I don't think so. Care to explain what you mean by this?
Ohm's law really isn't, not to nearly the same degree as KxL anyway.
The only thing that can be said to be "ohmic" is space itself, but that's tricky and kind of useless. I'll explain in a moment.
There are myriad examples of non-ohmic devices. Diodes are excellent. Even among regular metals, depending on what time and voltage scales you're talking about, you can experience:
- Long time scales: self heating (e.g. light bulb filament)
- High current density: electromigration (and similar effects like memristance, in ionic conductors)
- Extremely high current density, high voltage: breakdown, ionization, plasma (e.g., The Z Machine)
It's somewhat miraculous, and rather handy, that so many ordinary metals and compounds are ohmic at all!

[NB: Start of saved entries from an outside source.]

import Summits.MatrixMultiplication.MatrixMultiplication.Theorems.AbelianSTPPCensusTAStatDefs

/-!
# T_A certificate past 1700 (static t*-indexed linear checker): kernel evaluation, domination of the table, volumes `1643 … 2964`

Cell mm-stpp (rung F-M1), threshold T_A = `τ = 2.371`; checker and design in `AbelianSTPPCensusTAStatDefs.lean`, table in
`AbelianSTPPCensusTAStatData.lean`.  `decide` with kernel reduction (standard axioms; no `native_decide`), `Elab.async false`, one theorem per
chunk of volumes; consumed by `TAStat.checkV_sound` / `TAStat.domV_sound` (`AbelianSTPPCensusTAStatRows.lean`) in the leaf
`AbelianSTPPCensusLeafTA5000Closed.lean`.
WHAT THIS IS NOT: arithmetic on shape lists only; no statement about STPP families or `ω`.
-/

set_option linter.dupNamespace false
set_option autoImplicit false
set_option Elab.async false

namespace Summit.MatrixMultiplication.MatrixMultiplication.Theorems.TAStat

set_option maxHeartbeats 0 in
/-- Domination chunk: every sorted candidate shape of the volumes `1643 … 1975` (2602 shapes) is dominated by the table (`domX`). [original] -/
theorem dom1643 : domV 333 1643 = true := by decide +kernel

set_option maxHeartbeats 0 in
/-- Domination chunk: every sorted candidate shape of the volumes `1976 … 2295` (2606 shapes) is dominated by the table (`domX`). [original] -/
theorem dom1976 : domV 320 1976 = true := by decide +kernel

set_option maxHeartbeats 0 in
/-- Domination chunk: every sorted candidate shape of the volumes `2296 … 2620` (2600 shapes) is dominated by the table (`domX`). [original] -/
theorem dom2296 : domV 325 2296 = true := by decide +kernel

set_option maxHeartbeats 0 in
/-- Domination chunk: every sorted candidate shape of the volumes `2621 … 2964` (2608 shapes) is dominated by the table (`domX`). [original] -/
theorem dom2621 : domV 344 2621 = true := by decide +kernel

end Summit.MatrixMultiplication.MatrixMultiplication.Theorems.TAStat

In bulk materials that aren't perfectly pure metals (there's a suitable physics definition for this), you can get diode junctions between crystal grains and mating surfaces. For example, nickel plated connectors are undesirable for sensitive RF, due to possible mixing/modulation/distortion, due to Ni-NiO-Ni junctions on the connector surfaces.
Possibly the best (read: most linear over the largest dynamic range) ohmic configuration is no material at all: ohms defined by the EM field itself. The impedance of free space is the ratio between electric and magnetic field strengths: just as the ratio of voltage to current gets you a resistance, or the ratio of inductance to capacitance gets you a resistance [squared]. It's kind of useless, because you don't get a resistor with two terminals; a wideband antenna is the closest representation of this, but contains metal. And anyway, the side effect is beaming EM radiation off to infinity, which might not be desirable (also, any reflections received by the antenna will change the terminal impedance).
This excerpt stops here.